### Task to complete
Filter this material down to the lines that contain the string "exact", and return those lines.

### Information shown
□ □ □ □ □ □ □

/-- **`FarCert.complete` from the two remaining facts.** For a NO instance of `GapCVP_{c₀√n}` take
`N, A` from `sample_exists`, `C = adj B`, `δ = det B` (`adjugate_mul`, `mul_adjugate`), the moment
matrix `Q` (symmetric, positive semidefinite over `ℝ` by the moment bound, entries `≤ 2^S` with
`S = 3 q(L) L + 5 L + 16`), and `(R, σ)` from `psd_cert_exists`; the certificate
`⟨N, A, adj B, det B, m, R, σ⟩` is accepted and has bit size `≤ completePoly q q₂ (L)`.
[cite: AharonovRegev2005, §6.2 (pp. 11–12) — variant for the integer verifier] -/
theorem complete_of (h1 : sample_exists) (h2 : psd_cert_exists) : complete := by
  obtain ⟨c₀, hc₀, q, hsample⟩ := h1
  obtain ⟨q₂, hcert⟩ := h2
  refine ⟨c₀, hc₀, completePoly q q₂, ?_⟩
  rintro ⟨⟨I, t⟩, d⟩ hp
  have hI : I.IsNonsingular := hp.1
  obtain ⟨N, A, hN, hA, hcount, hmom⟩ := hsample I t d hp
  obtain ⟨hnL, hsn, hsB, hsnum, hsden⟩ := sizes_le_length_encode_gapCVP I t d
  have hLpos : 0 < (gapCVPInstanceEncoding.encode ((⟨I, t⟩ : CVPInstance), d)).length := by
    rw [gapCVP_encode_fields, length_boolPair]; omega
  set L := (gapCVPInstanceEncoding.encode ((⟨I, t⟩ : CVPInstance), d)).length with hL
  -- numeric consequences of the size bounds
  have hB2 : ∀ i k, (I.basis i k).natAbs ≤ 2 ^ L := fun i k => (Nat.size_le.1 (hsB i k)).le
  have hnum2 : d.num.natAbs ≤ 2 ^ L := (Nat.size_le.1 hsnum).le
  have hden2 : d.den ≤ 2 ^ L := (Nat.size_le.1 hsden).le
  have hn2 : I.n ≤ 2 ^ L := hnL.trans Nat.lt_two_pow_self.le
  have hN2 : N ≤ 2 ^ (q.eval L) := hN.trans Nat.lt_two_pow_self.le
  -- the moment matrix
  set c₁ : FarCert I.n := ⟨N, A, I.basis.adjugate, I.basis.det, 0, 0, 1⟩ with hc₁
  set Q := c₁.momentMatrix I.basis d with hQdef
  have hQt : Qᵀ = Q := momentMatrix_transpose _ _ _
  have hQpsd : ∀ u : Fin I.n → ℝ, 0 ≤ u ⬝ᵥ (Q.map (Int.cast : ℤ → ℝ) *ᵥ u) := fun u => by
    rw [hQdef, cast_momentMatrix_quadForm]
    have := hmom u
    change 20000 * (d.num : ℝ) ^ 2 * _ ≤ (c₁.N : ℝ) * (d.den : ℝ) ^ 2 * _ at this
    linarith
  set S := 3 * (q.eval L * L) + 5 * L + 16 with hS
  have hQS : ∀ i k, (Q i k).natAbs ≤ 2 ^ S := by
    intro i k
    refine (natAbs_momentMatrix_le c₁ I.basis d hB2 hA i k).trans ?_
    change N * d.den ^ 2 * (I.n * (2 ^ L) ^ 2) + 20000 * d.num.natAbs ^ 2 * (N * (2 ^ q.eval L) ^ 2) ≤ 2 ^ S
    have e1 : N * d.den ^ 2 * (I.n * (2 ^ L) ^ 2) ≤ 2 ^ (q.eval L) * (2 ^ L) ^ 2 * (2 ^ L * (2 ^ L) ^ 2) :=
      Nat.mul_le_mul (Nat.mul_le_mul hN2 (Nat.pow_le_pow_left hden2 2)) (Nat.mul_le_mul_right _ hn2)
    have e2 : 20000 * d.num.natAbs ^ 2 * (N * (2 ^ q.eval L) ^ 2) ≤ 2 ^ 15 * (2 ^ L) ^ 2 * (2 ^ (q.eval L) * (2 ^ q.eval L) ^ 2) :=
      Nat.mul_le_mul (Nat.mul_le_mul (by norm_num) (Nat.pow_le_pow_left hnum2 2)) (Nat.mul_le_mul_right _ hN2)
    have p1 : 2 ^ (q.eval L) * (2 ^ L) ^ 2 * (2 ^ L * (2 ^ L) ^ 2) = 2 ^ (q.eval L + 5 * L) := by
      rw [← pow_mul, ← pow_add, ← pow_add, ← pow_add]; ring_nf
    have p2 : 2 ^ 15 * (2 ^ L) ^ 2 * (2 ^ (q.eval L) * (2 ^ q.eval L) ^ 2) = 2 ^ (15 + 2 * L + 3 * q.eval L) := by
      rw [← pow_mul, ← pow_mul, ← pow_add, ← pow_add, ← pow_add]; ring_nf
    rw [p1] at e1
    rw [p2] at e2
    have hqL : q.eval L ≤ q.eval L * L := Nat.le_mul_of_pos_right _ hLpos
    have f1 : 2 ^ (q.eval L + 5 * L) ≤ 2 ^ (S - 1) := Nat.pow_le_pow_right (by norm_num) (by omega)
    have f2 : 2 ^ (15 + 2 * L + 3 * q.eval L) ≤ 2 ^ (S - 1) := Nat.pow_le_pow_right (by norm_num) (by omega)
    have hS1 : S - 1 + 1 = S := by omega
    have f3 : 2 ^ (S - 1) + 2 ^ (S - 1) = 2 ^ S := by
      rw [← two_mul, ← pow_succ', hS1]
    omega
  obtain ⟨m, R, σ, hσ, hRR, hm, hσs, hRs⟩ := hcert I.n S Q hQt hQpsd hQS
  set cert : FarCert I.n := ⟨N, A, I.basis.adjugate, I.basis.det, m, R, σ⟩ with hcert_def
  have hmm : cert.momentMatrix I.basis d = Q := rfl
  have hacc : cert.Accepts ((⟨I, t⟩ : CVPInstance), d) := by
    refine ⟨hI, ?_, ?_, hσ, ?_, ?_⟩
    · exact Matrix.adjugate_mul I.basis
    · exact Matrix.mul_adjugate I.basis
    · change ((cert.σ : ℤ) ^ 2) • cert.momentMatrix I.basis d = cert.Rᵀ * cert.R
      rw [hmm]; exact hRR
    · change cert.N < 4 * cert.farCount t
      rw [hcert_def, farCount_mk]; exact hcount
  refine ⟨cert, hacc, ?_⟩
  · -- the bit size
    have hq₂ : q₂.eval (I.n + S) ≤ q₂.eval (L + (3 * (q.eval L * L) + 5 * L + 16)) := TM2Iter.eval_mono q₂ (by omega)
    set V := q₂.eval (L + (3 * (q.eval L * L) + 5 * L + 16)) with hV
    -- sizes of the entries
    have sA : ∀ j k, (A j k).natAbs.size ≤ q.eval L + 1 := fun j k =>
      (Nat.size_le_size (hA j k)).trans (by rw [Nat.size_pow])
    have hTL : (2 ^ L).size = L + 1 := Nat.size_pow
    have hfac : (I.n.factorial * (2 ^ L) ^ I.n).size ≤ 2 * L ^ 2 + L + 2 := by
      have h0 := size_factorial_mul_pow_le I.n (2 ^ L)
      rw [hTL] at h0
      have h1 : I.n * I.n.size ≤ L * L := Nat.mul_le_mul hnL hsn
      have h2 : I.n * (L + 1) ≤ L * (L + 1) := Nat.mul_le_mul_right _ hnL
      have h3 : L ^ 2 = L * L := sq L
      have h4 : L * (L + 1) = L * L + L := by ring
      rw [h4] at h2
      rw [h3]
      omega
    have hmax : max (2 ^ L) 1 = 2 ^ L := max_eq_left Nat.one_le_two_pow
    have sAdj : ∀ i k, (I.basis.adjugate i k).natAbs.size ≤ 2 * L ^ 2 + L + 2 := fun i k => by
      have h : (I.basis.adjugate i k).natAbs ≤ I.n.factorial * (2 ^ L) ^ I.n := by
        have := natAbs_adjugate_le I.basis hB2 i k
        rwa [hmax] at this
      exact (Nat.size_le_size h).trans hfac
    have sDet : I.basis.det.natAbs.size ≤ 2 * L ^ 2 + L + 2 :=
      (Nat.size_le_size (natAbs_det_le_of_entries I.basis hB2)).trans hfac
    have sR : ∀ i k, (R i k).natAbs.size ≤ V := fun i k => (hRs i k).trans hq₂
    have sσ : σ.size ≤ V := hσs.trans hq₂
    -- the sums
    have sumA : ∑ j, ∑ k, (A j k).natAbs.size ≤ N * (I.n * (q.eval L + 1)) :=
      sum_sum_le_mul_mul (fun j k => (A j k).natAbs.size) sA
    have sumC : ∑ i, ∑ k, (I.basis.adjugate i k).natAbs.size ≤ I.n * (I.n * (2 * L ^ 2 + L + 2)) :=
      sum_sum_le_mul_mul (fun i k => (I.basis.adjugate i k).natAbs.size) sAdj
    have sumR : ∑ i, ∑ k, (R i k).natAbs.size ≤ m * (I.n * V) :=
      sum_sum_le_mul_mul (fun i k => (R i k).natAbs.size) sR
    -- assemble
    rw [hcert_def]
    change N * I.n + I.n * I.n + m * I.n + 2 + N + m + (∑ j, ∑ k, (A j k).natAbs.size) +
        (∑ i, ∑ k, (I.basis.adjugate i k).natAbs.size) + I.basis.det.natAbs.size +
        (∑ i, ∑ k, (R i k).natAbs.size) + σ.size ≤ (completePoly q q₂).eval L
    rw [completePoly_eval, ← hV]
    have t1 : N * I.n ≤ q.eval L * L := Nat.mul_le_mul hN hnL
    have t2 : I.n * I.n ≤ L * L := Nat.mul_le_mul hnL hnL
    have t5 : m ≤ 4 * L := hm.trans (Nat.mul_le_mul_left 4 hnL)
    have t3 : m * I.n ≤ 4 * L * L := Nat.mul_le_mul t5 hnL
    have hqL : q.eval L ≤ q.eval L * L := Nat.le_mul_of_pos_right _ hLpos
    have t6 : N * (I.n * (q.eval L + 1)) ≤ q.eval L * L * L * (q.eval L * L + 1) := by
      have a1 : N * (I.n * (q.eval L + 1)) ≤ q.eval L * (L * (q.eval L + 1)) :=
        Nat.mul_le_mul hN (Nat.mul_le_mul_right _ hnL)
      have a2 : q.eval L ≤ q.eval L * L * L := hqL.trans (Nat.le_mul_of_pos_right _ hLpos)
      have a3 : L * (q.eval L + 1) ≤ L * (L * (q.eval L * L + 1)) := by
        refine Nat.mul_le_mul_left L ?_
        have e : L * (q.eval L * L + 1) = q.eval L * L * L + L := by ring
        rw [e]; omega
      calc N * (I.n * (q.eval L + 1)) ≤ q.eval L * (L * (q.eval L + 1)) := a1
        _ ≤ q.eval L * (L * (L * (q.eval L * L + 1))) := Nat.mul_le_mul_left _ a3
        _ = q.eval L * L * L * (q.eval L * L + 1) := by ring
    have t7 : I.n * (I.n * (2 * L ^ 2 + L + 2)) ≤ L * (L * (2 * L ^ 2 + L + 2)) :=
      Nat.mul_le_mul hnL (Nat.mul_le_mul_right _ hnL)
    have t8 : m * (I.n * V) ≤ 4 * L * L * V := by
      calc m * (I.n * V) ≤ (4 * L) * (L * V) := Nat.mul_le_mul t5 (Nat.mul_le_mul_right _ hnL)
        _ = 4 * L * L * V := by ring
    have hsq : L ^ 2 = L * L := sq L
    have hqLL : q.eval L * L ≤ q.eval L * L * L := Nat.le_mul_of_pos_right _ hLpos
    linarith

end FarCert

/-- **Thm. 1.1, coNP part, from the machine, the sample and the certificate algebra.**
[cite: AharonovRegev2005, Thm. 1.1 (p. 2) and §6] -/
theorem gapCVP_sqrt_mem_promiseCoNP_of_sample (hV : FarCert.verifier_mem_P) (h1 : FarCert.sample_exists)
    (h2 : FarCert.psd_cert_exists) : gapCVP_sqrt_mem_promiseCoNP :=
  gapCVP_sqrt_mem_promiseCoNP_of hV (FarCert.complete_of h1 h2)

□ □ □ □ □ □ □

### Task result
    · exact Matrix.adjugate_mul I.basis
    · exact Matrix.mul_adjugate I.basis
      rw [hmm]; exact hRR
      rw [hcert_def, farCount_mk]; exact hcount
      exact (Nat.size_le_size h).trans hfac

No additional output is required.